--- DATA Enclosed Below ---
import Literature.AlgebraicGeometry.Modules.PushforwardBaseChangeOpenImmersion
import Literature.AlgebraicGeometry.Modules.PushforwardBaseChangeCharts
import HarnessLib

/-!
# The base-change morphism on ONE chart, the «∀ F, bijective» currency, and the affine-base edition

[Hartshorne1977] III Prop. 9.3 (proof) / [StacksProject, Tag 02KG–02KH]: the base change map `β : b^*(p_* G) ⟶ p_{T*}(pr^* G)` is
an isomorphism as soon as, on every affine `W` of the new base lying over an affine `V` of the old one,
`Γ(W) ⊗_{Γ(V)} Γ(p⁻¹V, G) ⟶ Γ(X_W, pr^*G)`, `t ⊗ s ↦ t · η_{pr}(s)|`, is bijective.  ★ `Modules/PushforwardBaseChangeCharts`
(FILE D) packaged this for ALL affine `V ⊆ S`; THIS FILE adds the pieces the cell's (h2) «cohomology and base change» files
plug into (their statements live over an AFFINE base `S = Spec A`, i.e. at `V = ⊤`):

* §1 (S1) **`bijective_unitSectionLE_ι`** — for `U ⊆ X` open and any `𝒪_X`-module `M`, `m ↦ η_{U.ι}(m)|_⊤ : Γ(M, U) → Γ(U.ι^*M, ⊤)`
  is BIJECTIVE (the sections of the restriction `M|_U` over all of `U`; Mathlib `restrictFunctorIsoPullback` through ★ (L1)
  `restrictFunctorIsoPullback_hom_app_eq`), with the value formula `unitSectionLE_ι_eq_restrictFunctorIsoPullback`;
* §2 (S2) per chart: **`pushforwardBaseChangeHom_app_bijective_of_chart`** (FILE D's inner block: an `e` with the pure-tensor
  formula on the chart `(V, W)` ⇒ `β_W` bijective) and **`pushforwardBaseChangeHom_app_bijective_of_forall_bijective`** (the same
  from the weaker «every `Γ(T, W)`-linear `F : Γ(W) ⊗_{Γ(V)} Γ(p_*G, V) → Γ(pT_*(pr^*G), W)` with the formula is bijective», which
  is the currency ★ `Morphisms/SectionsBaseChangeOfFibrewiseVanishing.exists_tensor_secMod_top_linearEquiv_of_forall_prime` exports);
* §3 the AFFINE-BASE edition: **`isIso_pushforwardBaseChangeHom_of_charts_top`** / **`…_of_forall_bijective_top`** — for `S` affine
  it suffices to know the charts `(⊤, W)`, `W ⊆ T` affine (affine opens are a basis of `T`).

Theorems only; no `sorry`, no instance, no named fact.  Cell hodgecm-mathlib, F-DAG (h2)/(h6-d) split with B-p19 (g15) (G9, 06:18Z):
(S1)+(S2) here, G9 = the affine-base chart theorem over ★ G8, (S3) = Zariski-localisation on `S`.  HC_CM is proved only modulo
the printed citations until rung 0 closes; this file discharges none of them.

## References
* [Hartshorne1977] R. Hartshorne, *Algebraic Geometry* (1977), III Prop. 9.3 (proof), II §5 p. 110.
* [StacksProject] The Stacks Project, Tag 02KG (affine base change), Tag 02KH (flat base change), Tag 02N6 (base change map).
-/

noncomputable section

-- `TopCat.Presheaf`/`Scheme.Modules` are not reducible (as in Mathlib's `AlgebraicGeometry/Modules/Sheaf.lean`).
set_option backward.isDefEq.respectTransparency false

open CategoryTheory CategoryTheory.Limits AlgebraicGeometry TopologicalSpace Opposite TensorProduct

universe u

namespace Literature.AlgebraicGeometry.Modules

/-! ### §1 Sections of `U.ι^* M` over `⊤` are the sections of `M` over `U` -/

section Iota

variable {X : Scheme.{u}} (M : X.Modules) (U : X.Opens)

/-- The pulled-back section `η_{U.ι}(m)|_⊤` IS the image under Mathlib's `restrictFunctorIsoPullback U.ι` of `m` read as a
section of `M|_U` over `⊤` (i.e. of `M` over `U.ι(⊤) = U`). [cite: Hartshorne1977, II §5 p. 110] -/
theorem unitSectionLE_ι_eq_restrictFunctorIsoPullback (i : (⊤ : (U : Scheme.{u}).Opens) ≤ U.ι ⁻¹ᵁ U) (m : Γ(M, U)) :
    unitSectionLE U.ι M i m =
      ((Scheme.Modules.restrictFunctorIsoPullback U.ι).hom.app M).app ⊤
        (show Γ(M.restrict U.ι, ⊤) from M.presheaf.map (eqToHom U.ι_image_top).op m) := by
  rw [restrictFunctorIsoPullback_hom_app_eq]
  simp only [unitSectionLE]
  -- `η(m|_{ι(⊤)}) = η(m)|` by naturality of the unit in the open
  have h := unitSection_map U.ι M (eqToHom U.ι_image_top : U.ι ''ᵁ ⊤ ⟶ U) m
  change ((Scheme.Modules.pullback U.ι).obj M).presheaf.map (homOfLE i).op (unitSection U.ι M U m) =
    ((Scheme.Modules.pullback U.ι).obj M).presheaf.map _ (unitSection U.ι M (U.ι ''ᵁ ⊤) (M.presheaf.map _ m))
  rw [h, ← CategoryTheory.comp_apply, ← Functor.map_comp]
  exact presheaf_map_congr _ _ _ _

/-- **(S1) `m ↦ η_{U.ι}(m)|_⊤ : Γ(M, U) → Γ(U.ι^* M, ⊤)` is bijective** — the global sections of the restriction of `M` to the open
subscheme `U` are the sections of `M` over `U` (Mathlib `restrictFunctorIsoPullback`, `restrictAppIso`, `Opens.ι_image_top`).
[cite: Hartshorne1977, II §5 p. 110] [cite: StacksProject, Tag 02KG] -/
theorem bijective_unitSectionLE_ι (i : (⊤ : (U : Scheme.{u}).Opens) ≤ U.ι ⁻¹ᵁ U) :
    Function.Bijective (unitSectionLE U.ι M (V := U) (U := ⊤) i) := by
  have h1 : Function.Bijective (((Scheme.Modules.restrictFunctorIsoPullback U.ι).hom.app M).app ⊤) :=
    ConcreteCategory.bijective_of_isIso _
  have h2 : Function.Bijective (M.presheaf.map (eqToHom U.ι_image_top).op) :=
    ConcreteCategory.bijective_of_isIso _
  have e : (unitSectionLE U.ι M (V := U) (U := ⊤) i) =
      (((Scheme.Modules.restrictFunctorIsoPullback U.ι).hom.app M).app ⊤) ∘
        (fun m : Γ(M, U) => (show Γ(M.restrict U.ι, ⊤) from M.presheaf.map (eqToHom U.ι_image_top).op m)) := by
    funext m
    exact unitSectionLE_ι_eq_restrictFunctorIsoPullback M U i m
  rw [e]
  exact h1.comp h2

end Iota

/-! ### §2 One chart: `β_W` is bijective -/

section Chart

variable {X S T XT : Scheme.{u}} {pr : XT ⟶ X} {pT : XT ⟶ T} {p : X ⟶ S} {b : T ⟶ S} (w : pr ≫ p = pT ≫ b)
  (G : X.Modules)

/-- **(S2, «∀ F» form) On a chart `(V, W)` — `V ⊆ S`, `W ⊆ b⁻¹V` affine, `p_*G` affine-localizing — `β_W` is bijective as soon as
EVERY `Γ(T, W)`-linear map `F : Γ(T, W) ⊗_{Γ(S, V)} Γ(p_*G, V) → Γ(pT_*(pr^*G), W)` with `F (t ⊗ s) = t · η_{pr}(s)|_{pT⁻¹W}` is
bijective** (apply it to `β_W ∘ (Γ(W) ⊗ Γ(p_*G, V) ≃ Γ(W, b^* p_* G))`, ★ `isBaseChange_unitSectionLE`).  This is the currency ★
`SectionsBaseChangeOfFibrewiseVanishing.exists_tensor_secMod_top_linearEquiv_of_forall_prime` exports.
[cite: Hartshorne1977, III Prop. 9.3 (proof)] [cite: StacksProject, Tag 02KG] -/
theorem pushforwardBaseChangeHom_app_bijective_of_forall_bijective
    (hN : IsAffineLocalizing ((Scheme.Modules.pushforward p).obj G))
    {V : S.Opens} (hV : IsAffineOpen V) {W : T.Opens} (hW : IsAffineOpen W) (i : W ≤ b ⁻¹ᵁ V)
    (h : letI := (b.appLE V W i).hom.toAlgebra
      ∀ F : Γ(T, W) ⊗[Γ(S, V)] Γ((Scheme.Modules.pushforward p).obj G, V) →ₗ[Γ(T, W)]
          Γ((Scheme.Modules.pushforward pT).obj ((Scheme.Modules.pullback pr).obj G), W),
        (∀ (t : Γ(T, W)) (s : Γ(G, p ⁻¹ᵁ V)),
          F (t ⊗ₜ (show Γ((Scheme.Modules.pushforward p).obj G, V) from s)) =
            t • (show Γ((Scheme.Modules.pushforward pT).obj ((Scheme.Modules.pullback pr).obj G), W) from
              unitSectionLE pr G ((Scheme.Hom.preimage_mono pT i).trans (preimage_preimage_eq_of_sq w V).ge) s)) →
        Function.Bijective F) :
    Function.Bijective ((pushforwardBaseChangeHom w G).app W) := by
  letI := (b.appLE V W i).hom.toAlgebra
  letI : Module Γ(S, V) Γ((Scheme.Modules.pullback b).obj ((Scheme.Modules.pushforward p).obj G), W) :=
    Module.compHom _ (b.appLE V W i).hom
  haveI : IsScalarTower Γ(S, V) Γ(T, W)
      Γ((Scheme.Modules.pullback b).obj ((Scheme.Modules.pushforward p).obj G), W) :=
    ⟨fun a c x => mul_smul ((b.appLE V W i).hom a) c x⟩
  have hbc := isBaseChange_unitSectionLE (f := b) (M := (Scheme.Modules.pushforward p).obj G) (i := i) hV hW hN
  let βl : Γ((Scheme.Modules.pullback b).obj ((Scheme.Modules.pushforward p).obj G), W) →ₗ[Γ(T, W)]
      Γ((Scheme.Modules.pushforward pT).obj ((Scheme.Modules.pullback pr).obj G), W) :=
    { toFun := (pushforwardBaseChangeHom w G).app W
      map_add' := fun x y => map_add _ x y
      map_smul' := fun t x => Scheme.Modules.Hom.app_smul _ t x }
  have hF : Function.Bijective (βl ∘ₗ hbc.equiv.toLinearMap) := by
    refine h _ fun t s => ?_
    change βl (hbc.equiv (t ⊗ₜ _)) = _
    rw [IsBaseChange.equiv_tmul]
    exact pushforwardBaseChangeHom_app_smul_unitSectionLE w G i t s
  have hcomp : ((βl ∘ₗ hbc.equiv.toLinearMap : _ →ₗ[Γ(T, W)] _) : _ → _) = βl ∘ hbc.equiv := rfl
  rw [hcomp] at hF
  exact (Function.Bijective.of_comp_iff _ hbc.equiv.bijective).mp hF

/-- **(S2, `∃ e` form) On a chart `(V, W)`, an isomorphism `e : Γ(T, W) ⊗_{Γ(S, V)} Γ(p_*G, V) ≃ Γ(pT_*(pr^*G), W)` with the
pure-tensor formula makes `β_W` bijective** (★ FILE D's inner block, exposed per chart: `β_W ∘ hbc.equiv = e` on pure tensors,
`TensorProduct.AlgebraTensorModule.ext`). [cite: Hartshorne1977, III Prop. 9.3 (proof)] [cite: StacksProject, Tag 02KH] -/
theorem pushforwardBaseChangeHom_app_bijective_of_chart
    (hN : IsAffineLocalizing ((Scheme.Modules.pushforward p).obj G))
    {V : S.Opens} (hV : IsAffineOpen V) {W : T.Opens} (hW : IsAffineOpen W) (i : W ≤ b ⁻¹ᵁ V)
    (h : letI := (b.appLE V W i).hom.toAlgebra
      ∃ e : Γ(T, W) ⊗[Γ(S, V)] Γ((Scheme.Modules.pushforward p).obj G, V) ≃ₗ[Γ(T, W)]
          Γ((Scheme.Modules.pushforward pT).obj ((Scheme.Modules.pullback pr).obj G), W),
        ∀ (t : Γ(T, W)) (s : Γ(G, p ⁻¹ᵁ V)),
          e (t ⊗ₜ (show Γ((Scheme.Modules.pushforward p).obj G, V) from s)) =
            t • (show Γ((Scheme.Modules.pushforward pT).obj ((Scheme.Modules.pullback pr).obj G), W) from
              unitSectionLE pr G ((Scheme.Hom.preimage_mono pT i).trans (preimage_preimage_eq_of_sq w V).ge) s)) :
    Function.Bijective ((pushforwardBaseChangeHom w G).app W) := by
  refine pushforwardBaseChangeHom_app_bijective_of_forall_bijective w G hN hV hW i fun F hF => ?_
  letI := (b.appLE V W i).hom.toAlgebra
  letI : Module Γ(S, V) Γ((Scheme.Modules.pushforward pT).obj ((Scheme.Modules.pullback pr).obj G), W) :=
    Module.compHom _ (b.appLE V W i).hom
  haveI : IsScalarTower Γ(S, V) Γ(T, W)
      Γ((Scheme.Modules.pushforward pT).obj ((Scheme.Modules.pullback pr).obj G), W) :=
    ⟨fun a c x => mul_smul ((b.appLE V W i).hom a) c x⟩
  obtain ⟨e, he⟩ := h
  have key : F = e.toLinearMap := by
    apply TensorProduct.AlgebraTensorModule.ext
    intro t s
    rw [hF t s]
    exact (he t s).symm
  rw [key]
  exact e.bijective

end Chart

/-! ### §3 Affine base: the charts `(⊤, W)` suffice -/

section Top

variable {X S T XT : Scheme.{u}} {pr : XT ⟶ X} {pT : XT ⟶ T} {p : X ⟶ S} {b : T ⟶ S} (w : pr ≫ p = pT ≫ b)
  (G : X.Modules)

/-- **(S2) Affine base, «∀ F» form**: for `S` affine and `p_*G` affine-localizing, if on every affine `W ⊆ T` every
`Γ(T, W)`-linear `F : Γ(T, W) ⊗_{Γ(S, ⊤)} Γ(p_*G, ⊤) → Γ(pT_*(pr^*G), W)` with `F (t ⊗ s) = t · η_{pr}(s)|_{pT⁻¹W}` is bijective, then
`β = pushforwardBaseChangeHom w G` is an ISOMORPHISM (affine opens are a basis of `T`; §2).
[cite: Hartshorne1977, III Prop. 9.3 (proof)] [cite: StacksProject, Tag 02KH] -/
theorem isIso_pushforwardBaseChangeHom_of_forall_bijective_top [IsAffine S]
    (hN : IsAffineLocalizing ((Scheme.Modules.pushforward p).obj G))
    (h : ∀ (W : T.Opens) (_ : IsAffineOpen W),
      letI := (b.appLE ⊤ W le_top).hom.toAlgebra
      ∀ F : Γ(T, W) ⊗[Γ(S, ⊤)] Γ((Scheme.Modules.pushforward p).obj G, ⊤) →ₗ[Γ(T, W)]
          Γ((Scheme.Modules.pushforward pT).obj ((Scheme.Modules.pullback pr).obj G), W),
        (∀ (t : Γ(T, W)) (s : Γ(G, p ⁻¹ᵁ ⊤)),
          F (t ⊗ₜ (show Γ((Scheme.Modules.pushforward p).obj G, ⊤) from s)) =
            t • (show Γ((Scheme.Modules.pushforward pT).obj ((Scheme.Modules.pullback pr).obj G), W) from
              unitSectionLE pr G ((Scheme.Hom.preimage_mono pT (le_top : W ≤ b ⁻¹ᵁ ⊤)).trans
                (preimage_preimage_eq_of_sq w ⊤).ge) s)) →
        Function.Bijective F) :
    IsIso (pushforwardBaseChangeHom w G) :=
  isIso_of_bijective_app_of_isAffineOpen _ fun W hW =>
    pushforwardBaseChangeHom_app_bijective_of_forall_bijective w G hN (isAffineOpen_top S) hW le_top (h W hW)

/-- **(S2) Affine base, `∃ e` form**: for `S` affine and `p_*G` affine-localizing, isomorphisms
`Γ(T, W) ⊗_{Γ(S, ⊤)} Γ(p_*G, ⊤) ≃ Γ(pT_*(pr^*G), W)` with the pure-tensor formula on all affine `W ⊆ T` make `β` an isomorphism.
[cite: Hartshorne1977, III Prop. 9.3 (proof)] [cite: StacksProject, Tag 02KH] -/
theorem isIso_pushforwardBaseChangeHom_of_charts_top [IsAffine S]
    (hN : IsAffineLocalizing ((Scheme.Modules.pushforward p).obj G))
    (h : ∀ (W : T.Opens) (_ : IsAffineOpen W),
      letI := (b.appLE ⊤ W le_top).hom.toAlgebra
      ∃ e : Γ(T, W) ⊗[Γ(S, ⊤)] Γ((Scheme.Modules.pushforward p).obj G, ⊤) ≃ₗ[Γ(T, W)]
          Γ((Scheme.Modules.pushforward pT).obj ((Scheme.Modules.pullback pr).obj G), W),
        ∀ (t : Γ(T, W)) (s : Γ(G, p ⁻¹ᵁ ⊤)),
          e (t ⊗ₜ (show Γ((Scheme.Modules.pushforward p).obj G, ⊤) from s)) =
            t • (show Γ((Scheme.Modules.pushforward pT).obj ((Scheme.Modules.pullback pr).obj G), W) from
              unitSectionLE pr G ((Scheme.Hom.preimage_mono pT (le_top : W ≤ b ⁻¹ᵁ ⊤)).trans
                (preimage_preimage_eq_of_sq w ⊤).ge) s)) :
    IsIso (pushforwardBaseChangeHom w G) :=
  isIso_of_bijective_app_of_isAffineOpen _ fun W hW =>
    pushforwardBaseChangeHom_app_bijective_of_chart w G hN (isAffineOpen_top S) hW le_top (h W hW)

/-- **Mono, affine base, «∀ F injective» form**: for `S` affine, injectivity of every `Γ(T, W)`-linear map with the pure-tensor
formula on every affine `W ⊆ T` makes `β` a monomorphism (the (hbc) input of ★ `Morphisms/ContainmentRepOfPushforward`).
[cite: StacksProject, Tag 02KG] -/
theorem mono_pushforwardBaseChangeHom_of_forall_injective_top [IsAffine S]
    (hN : IsAffineLocalizing ((Scheme.Modules.pushforward p).obj G))
    (h : ∀ (W : T.Opens) (_ : IsAffineOpen W),
      letI := (b.appLE ⊤ W le_top).hom.toAlgebra
      ∀ F : Γ(T, W) ⊗[Γ(S, ⊤)] Γ((Scheme.Modules.pushforward p).obj G, ⊤) →ₗ[Γ(T, W)]
          Γ((Scheme.Modules.pushforward pT).obj ((Scheme.Modules.pullback pr).obj G), W),
        (∀ (t : Γ(T, W)) (s : Γ(G, p ⁻¹ᵁ ⊤)),
          F (t ⊗ₜ (show Γ((Scheme.Modules.pushforward p).obj G, ⊤) from s)) =
            t • (show Γ((Scheme.Modules.pushforward pT).obj ((Scheme.Modules.pullback pr).obj G), W) from
              unitSectionLE pr G ((Scheme.Hom.preimage_mono pT (le_top : W ≤ b ⁻¹ᵁ ⊤)).trans
                (preimage_preimage_eq_of_sq w ⊤).ge) s)) →
        Function.Injective F) :
    Mono (pushforwardBaseChangeHom w G) := by
  refine mono_of_injective_app_of_isAffineOpen _ fun W hW => ?_
  letI := (b.appLE ⊤ W le_top).hom.toAlgebra
  letI : Module Γ(S, ⊤) Γ((Scheme.Modules.pullback b).obj ((Scheme.Modules.pushforward p).obj G), W) :=
    Module.compHom _ (b.appLE ⊤ W le_top).hom
  haveI : IsScalarTower Γ(S, ⊤) Γ(T, W)
      Γ((Scheme.Modules.pullback b).obj ((Scheme.Modules.pushforward p).obj G), W) :=
    ⟨fun a c x => mul_smul ((b.appLE ⊤ W le_top).hom a) c x⟩
  have hbc := isBaseChange_unitSectionLE (f := b) (M := (Scheme.Modules.pushforward p).obj G) (i := le_top)
    (isAffineOpen_top S) hW hN
  let βl : Γ((Scheme.Modules.pullback b).obj ((Scheme.Modules.pushforward p).obj G), W) →ₗ[Γ(T, W)]
      Γ((Scheme.Modules.pushforward pT).obj ((Scheme.Modules.pullback pr).obj G), W) :=
    { toFun := (pushforwardBaseChangeHom w G).app W
      map_add' := fun x y => map_add _ x y
      map_smul' := fun t x => Scheme.Modules.Hom.app_smul _ t x }
  have hF : Function.Injective (βl ∘ₗ hbc.equiv.toLinearMap) := by
    refine h W hW _ fun t s => ?_
    change βl (hbc.equiv (t ⊗ₜ _)) = _
    rw [IsBaseChange.equiv_tmul]
    exact pushforwardBaseChangeHom_app_smul_unitSectionLE w G le_top t s
  have hcomp : ((βl ∘ₗ hbc.equiv.toLinearMap : _ →ₗ[Γ(T, W)] _) : _ → _) = βl ∘ hbc.equiv := rfl
  rw [hcomp] at hF
  exact (Function.Injective.of_comp_iff' _ hbc.equiv.bijective).mp hF

end Top

end Literature.AlgebraicGeometry.Modules

end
--- End of Enclosed DATA ---
> WHAT IS REQUIRED: Check each line of the material for the word "import". Copy the ones that have it.

> THE COMPLETED TASK:
import Literature.AlgebraicGeometry.Modules.PushforwardBaseChangeOpenImmersion
import Literature.AlgebraicGeometry.Modules.PushforwardBaseChangeCharts
import HarnessLib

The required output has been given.